The key exists but does not have OpenAI permission. Ask an admin to update the key.

## Models endpoint works but responses fail

Check:

- The request body is valid JSON.
- The model id is supported by your package.
- The key has OpenAI permission.
- The endpoint is `/openai/v1/responses`, not `/v1/responses`.

## Agent loses cache benefits

Set a stable `x-session-id`, `session_id`, `conversation_id`, or `prompt_cache_key`.

## Old development key fails on production

Use a production-issued key with `https://api.quotaflow.ai`. Development keys are not automatically valid in production.
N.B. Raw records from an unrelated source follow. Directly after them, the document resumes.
import Mathlib.NumberTheory.Real.Irrational
import Mathlib.Analysis.Real.Sqrt
import Mathlib.Algebra.Order.Floor.Ring
import Mathlib.Tactic.Linarith
import Mathlib.Tactic.LinearCombination
import Mathlib.Tactic.FieldSimp
import Mathlib.Tactic.Ring
import HarnessLib

/-!
# The two-sided lattice `ℤ + ℤψ` of a reduced quadratic irrational: `1` and `ψ` are adjacent minima

Topic `NumberTheory/QuadraticFields` (the infrastructure of a real quadratic order, II; sequel in spirit
to `ReducedQuadraticIrrationals.lean`). For real numbers `ψ > 1` and `-1 < ψ' < 0` consider the plane
lattice `Λ = {(x + yψ, x + yψ') : x, y ∈ ℤ}` — the image under the two real embeddings of the
`ℤ`-module `ℤ + ℤψ` when `ψ = (b + √Δ)/2a` is a reduced quadratic irrational and `ψ'` its conjugate
(Jacobson–Williams, *Solving the Pell Equation*, §3.3 (3.36): reduced means `ψ > 1`, `-1 < ψ̄ < 0`).
A lattice point is a *minimum* when no nonzero lattice point is smaller in BOTH coordinates
(op. cit. §5.1, definition of a reduced ideal / Theorem 5.8). This file proves, by elementary case
analysis on the sign of `y`, the four facts about `Λ` on which the whole infrastructure rests:

* `one_isMin` — `1 = (1, 1)` is a minimum of `Λ` (op. cit. Thm. 5.8, "`𝔞 = [a, β]`, `β > a`,
  `-a < β̄ < 0` ⟹ `𝔞` reduced");
* `psi_isMin` — `ψ = (ψ, ψ')` is a minimum of `Λ`;
* `psi_le_of_one_lt` — a lattice point with `|x + yψ'| < 1 < |x + yψ|` has `|x + yψ| ≥ ψ`: the minimum
  adjacent to `1` is `ψ` (op. cit. §5.3, Thm. 5.18: the reduced ideals equivalent to `𝔞` are exactly the
  `ρⁿ(𝔞)`), i.e. the reduction step `ρ` moves to the NEXT minimum and skips none;
* `two_lt_of_psi_lt` — a lattice point with `|x + yψ'| < |ψ'|` and `|x + yψ| > ψ` has `|x + yψ| > 2`:
  two reduction steps more than double the distance (op. cit. §5.3, proof of Thm. 5.18:
  "`φ_{k+1} φ_k > 2`"; §3.2 (3.17) with Prop. 3.16).

Everything is proved; no named facts. The transport of these statements to the order `𝒪_Δ` and its
reduced ideals is in `InfrastructureMinima.lean`.

## References

* M. J. Jacobson, Jr., H. C. Williams, *Solving the Pell Equation*, CMS Books in Mathematics, Springer
  (2009), §3.3 (3.36), §5.1 Thm. 5.8, Cor. 5.8.1, §5.3 Thm. 5.18. [JacobsonWilliams2008]
-/

namespace Literature.NumberTheory.QuadraticFields.Infra

/-- Auxiliary: an integer that is `< 1` as a real number is `≤ 0`. [folklore] -/
theorem int_le_zero_of_lt_one {x : ℤ} (h : (x : ℝ) < 1) : x ≤ 0 := by
  have : x < 1 := by exact_mod_cast h
  omega

/-- Auxiliary: an integer that is `> -1` as a real number is `≥ 0`. [folklore] -/
theorem int_nonneg_of_neg_one_lt {x : ℤ} (h : (-1 : ℝ) < x) : 0 ≤ x := by
  have : -1 < x := by exact_mod_cast h
  omega

/-- Auxiliary: an integer that is `> 0` as a real number is `≥ 1`. [folklore] -/
theorem int_one_le_of_pos {x : ℤ} (h : (0 : ℝ) < x) : 1 ≤ x := by
  have : 0 < x := by exact_mod_cast h
  omega

/-- Auxiliary: an integer that is `< 0` as a real number is `≤ -1`. [folklore] -/
theorem int_le_neg_one_of_neg {x : ℤ} (h : (x : ℝ) < 0) : x ≤ -1 := by
  have : x < 0 := by exact_mod_cast h
  omega

variable {ψ ψ' : ℝ}

/-- **`1` is a minimum of `ℤ + ℤψ`**: a nonzero lattice point `x + yψ` with `|x + yψ| < 1` has conjugate
`|x + yψ'| ≥ 1` (Jacobson–Williams Thm. 5.8, sufficiency: with `β = aψ`, "`xy < 0` by the first
inequality and `xy > 0` by the second"). [cite: JacobsonWilliams2008, §5.1 Thm. 5.8] -/
theorem one_isMin (h1 : 1 < ψ) (h2 : -1 < ψ') (h3 : ψ' < 0) {x y : ℤ} (hne : (x, y) ≠ (0, 0))
    (hlt : |(x : ℝ) + y * ψ| < 1) : 1 ≤ |(x : ℝ) + y * ψ'| := by
  rw [abs_lt] at hlt
  obtain ⟨hlo, hhi⟩ := hlt
  rcases lt_trichotomy y 0 with hy | hy | hy
  · -- `y ≤ -1`: then `x ≥ 1` and `x + yψ' ≥ 1`
    have hy' : (y : ℝ) ≤ -1 := by exact_mod_cast (show y ≤ -1 by omega)
    have hyψ : (y : ℝ) * ψ ≤ -ψ := by nlinarith
    have hx : (0 : ℝ) < x := by linarith
    have hx1 : (1 : ℝ) ≤ x := by exact_mod_cast int_one_le_of_pos hx
    have hyψ' : (0 : ℝ) < y * ψ' := by nlinarith
    rw [le_abs]
    left
    linarith
  · -- `y = 0`: then `|x| < 1`, so `x = 0`, contradiction
    subst hy
    simp only [Int.cast_zero, zero_mul, add_zero] at hlo hhi
    have hx0 : x = 0 := by
      have h0 : x ≤ 0 := int_le_zero_of_lt_one hhi
      have h0' : 0 ≤ x := int_nonneg_of_neg_one_lt hlo
      omega
    exact absurd (by rw [hx0]) hne
  · -- `y ≥ 1`: then `x ≤ -1` and `x + yψ' ≤ -1 + yψ' < -1`
    have hy' : (1 : ℝ) ≤ y := by exact_mod_cast (show 1 ≤ y by omega)
    have hyψ : ψ ≤ (y : ℝ) * ψ := by nlinarith
    have hx : (x : ℝ) < 0 := by linarith
    have hx1 : (x : ℝ) ≤ -1 := by exact_mod_cast int_le_neg_one_of_neg hx
    have hyψ' : (y : ℝ) * ψ' < 0 := by nlinarith
    rw [le_abs]
    right
    linarith

/-- **`ψ` is a minimum of `ℤ + ℤψ`**: a nonzero lattice point with `|x + yψ| < ψ` has
`|x + yψ'| ≥ |ψ'|`. [cite: JacobsonWilliams2008, §5.1 Thm. 5.8 and §5.3 (5.17)] -/
theorem psi_isMin (h1 : 1 < ψ) (h2 : -1 < ψ') (h3 : ψ' < 0) {x y : ℤ} (hne : (x, y) ≠ (0, 0))
    (hlt : |(x : ℝ) + y * ψ| < ψ) : |ψ'| ≤ |(x : ℝ) + y * ψ'| := by
  rw [abs_lt] at hlt
  obtain ⟨hlo, hhi⟩ := hlt
  rw [abs_of_neg h3]
  rcases lt_trichotomy y 0 with hy | hy | hy
  · -- `y ≤ -1`: `x > (|y| - 1)ψ ≥ 0`, so `x ≥ 1` and `x + yψ' ≥ 1 > |ψ'|`
    have hy' : (y : ℝ) ≤ -1 := by exact_mod_cast (show y ≤ -1 by omega)
    have hyψ : (y : ℝ) * ψ + ψ ≤ 0 := by nlinarith
    have hx : (0 : ℝ) < x := by linarith
    have hx1 : (1 : ℝ) ≤ x := by exact_mod_cast int_one_le_of_pos hx
    have hyψ' : (0 : ℝ) < y * ψ' := by nlinarith
    rw [le_abs]
    left
    linarith
  · subst hy
    simp only [Int.cast_zero, zero_mul, add_zero] at hlo hhi ⊢
    have hx0 : x ≠ 0 := fun h => hne (by rw [h])
    have : (1 : ℝ) ≤ |(x : ℝ)| := by
      rw [← Int.cast_abs]
      exact_mod_cast Int.one_le_abs hx0
    linarith
  · -- `y ≥ 1`: `x < (1 - y)ψ ≤ 0`, so `x ≤ -1` and `x + yψ' ≤ -1 + ψ' `
    have hy' : (1 : ℝ) ≤ y := by exact_mod_cast (show 1 ≤ y by omega)
    have hyψ : ψ ≤ (y : ℝ) * ψ := by nlinarith
    have hx : (x : ℝ) < 0 := by linarith
    have hx1 : (x : ℝ) ≤ -1 := by exact_mod_cast int_le_neg_one_of_neg hx
    have hyψ' : (y : ℝ) * ψ' ≤ ψ' := by nlinarith
    rw [le_abs]
    right
    linarith

/-- **The minimum adjacent to `1` is `ψ`**: a lattice point with `|x + yψ'| < 1` and `|x + yψ| > 1`
satisfies `|x + yψ| ≥ ψ` — so the walk by reduction steps visits every minimum
(Jacobson–Williams Thm. 5.18). [cite: JacobsonWilliams2008, §5.3 Thm. 5.18] -/
theorem psi_le_of_one_lt (h1 : 1 < ψ) (h2 : -1 < ψ') (h3 : ψ' < 0) {x y : ℤ}
    (hc : |(x : ℝ) + y * ψ'| < 1) (hv : 1 < |(x : ℝ) + y * ψ|) : ψ ≤ |(x : ℝ) + y * ψ| := by
  rw [abs_lt] at hc
  obtain ⟨hclo, hchi⟩ := hc
  rcases lt_trichotomy y 0 with hy | hy | hy
  · -- `y ≤ -1`: `-|y| ≤ x ≤ 0`, so `x + yψ ≤ yψ ≤ -ψ`
    have hy' : (y : ℝ) ≤ -1 := by exact_mod_cast (show y ≤ -1 by omega)
    have hyψ' : (0 : ℝ) < y * ψ' := by nlinarith
    have hx : (x : ℝ) < 1 := by linarith
    have hx0 : (x : ℝ) ≤ 0 := by exact_mod_cast int_le_zero_of_lt_one hx
    have hyψ : (y : ℝ) * ψ ≤ -ψ := by nlinarith
    rw [le_abs]
    right
    linarith
  · subst hy
    simp only [Int.cast_zero, zero_mul, add_zero] at hclo hchi hv
    exfalso
    have := lt_abs.mp hv
    rcases this with h | h <;> linarith
  · -- `y ≥ 1`: `0 ≤ x`, so `x + yψ ≥ yψ ≥ ψ`
    have hy' : (1 : ℝ) ≤ y := by exact_mod_cast (show 1 ≤ y by omega)
    have hyψ' : (y : ℝ) * ψ' < 0 := by nlinarith
    have hx : (-1 : ℝ) < x := by linarith
    have hx0 : (0 : ℝ) ≤ x := by exact_mod_cast int_nonneg_of_neg_one_lt hx
    have hyψ : ψ ≤ (y : ℝ) * ψ := by nlinarith
    rw [le_abs]
    left
    linarith

/-- **Two steps more than double**: a lattice point with `|x + yψ'| < |ψ'|` and `|x + yψ| > ψ` has
`|x + yψ| > 2` (Jacobson–Williams, proof of Thm. 5.18: `φ_{k+1} φ_k > 2`).
[cite: JacobsonWilliams2008, §5.3 Thm. 5.18 (proof)] -/
theorem two_lt_of_psi_lt (h1 : 1 < ψ) (h2 : -1 < ψ') (h3 : ψ' < 0) {x y : ℤ}
    (hc : |(x : ℝ) + y * ψ'| < |ψ'|) (hv : ψ < |(x : ℝ) + y * ψ|) : 2 < |(x : ℝ) + y * ψ| := by
  rw [abs_of_neg h3, abs_lt] at hc
  obtain ⟨hclo, hchi⟩ := hc
  rcases lt_trichotomy y 0 with hy | hy | hy
  · -- `y ≤ -1`: `x < |ψ'|(1 - |y|) ≤ 0`, so `x ≤ -1` and `x + yψ ≤ -1 - ψ < -2`
    have hy' : (y : ℝ) ≤ -1 := by exact_mod_cast (show y ≤ -1 by omega)
    have hyψ' : -ψ' ≤ (y : ℝ) * ψ' := by nlinarith
    have hx : (x : ℝ) < 0 := by linarith
    have hx1 : (x : ℝ) ≤ -1 := by exact_mod_cast int_le_neg_one_of_neg hx
    have hyψ : (y : ℝ) * ψ ≤ -ψ := by nlinarith
    rw [lt_abs]
    right
    linarith
  · subst hy
    simp only [Int.cast_zero, zero_mul, add_zero] at hclo hchi hv
    exfalso
    have hx0 : x = 0 := by
      have h0 : (x : ℝ) < 1 := by linarith
      have h0' : (-1 : ℝ) < x := by linarith
      have := int_le_zero_of_lt_one h0
      have := int_nonneg_of_neg_one_lt h0'
      omega
    subst hx0
    simp at hv
    linarith
  · -- `y ≥ 1`: `x > (y - 1)|ψ'| ≥ 0`, so `x ≥ 1` and `x + yψ ≥ 1 + ψ > 2`
    have hy' : (1 : ℝ) ≤ y := by exact_mod_cast (show 1 ≤ y by omega)
    have hyψ' : (y : ℝ) * ψ' ≤ ψ' := by nlinarith
    have hx : (0 : ℝ) < x := by linarith
    have hx1 : (1 : ℝ) ≤ x := by exact_mod_cast int_one_le_of_pos hx
    have hyψ : ψ ≤ (y : ℝ) * ψ := by nlinarith
    rw [lt_abs]
    left
    linarith

/-- **Reducedness from minimality**: if no nonzero lattice point of `ℤ + ℤψ` has `|x + yψ| < 1` and
`|x + yψ'| < 1` (i.e. `1` is a minimum), `-1 < ψ' < 0` and `ψ ≠ 1`, then `ψ > 1`
(Jacobson–Williams Thm. 5.10: the normalised `β` of a reduced ideal exceeds `a`).
[cite: JacobsonWilliams2008, §5.1 Thm. 5.10] -/
theorem one_lt_psi_of_isMin (h2 : -1 < ψ') (h3 : ψ' < 0) (hgap : ψ' < ψ) (hne : ψ ≠ 1)
    (hmin : ∀ x y : ℤ, (x, y) ≠ (0, 0) → |(x : ℝ) + y * ψ| < 1 → 1 ≤ |(x : ℝ) + y * ψ'|) : 1 < ψ := by
  by_contra hle
  push Not at hle
  have hlt : ψ < 1 := lt_of_le_of_ne hle hne
  have h := hmin 0 1 (by simp) (by
    simp only [Int.cast_zero, Int.cast_one, one_mul, zero_add]
    rw [abs_lt]; constructor <;> linarith)
  simp only [Int.cast_zero, Int.cast_one, one_mul, zero_add] at h
  rw [abs_of_neg h3] at h
  linarith

end Literature.NumberTheory.QuadraticFields.Infra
<!-- Source: troubleshooting/agent-notes.mdx -->

# Notes for AI agents

## When to use this page

Use this page if you are an AI assistant configuring QuotaFlow for a user.

## Required values

- Base URL: `https://api.quotaflow.ai/openai/v1`
- Auth header: `Authorization: Bearer <QUOTAFLOW_API_KEY>`
- Preferred endpoint: `POST /responses`
- Model discovery: `GET /models`

## Safe setup algorithm

1. Ask the user for the environment variable name where their key is stored.
2. Do not ask the user to paste a production key into chat unless unavoidable.
3. Configure the OpenAI-compatible base URL.
4. Run `GET /models` to validate the key.
5. Run a one-line non-streaming `POST /responses` smoke test.
6. Add a stable session id for long-running coding tasks.
7. If `429` appears, retry with backoff and preserve the same session id.

## Do not do this

- Do not commit keys.
- Do not print keys in logs.
- Do not expose keys to frontend code.
- Do not assume development keys work in production.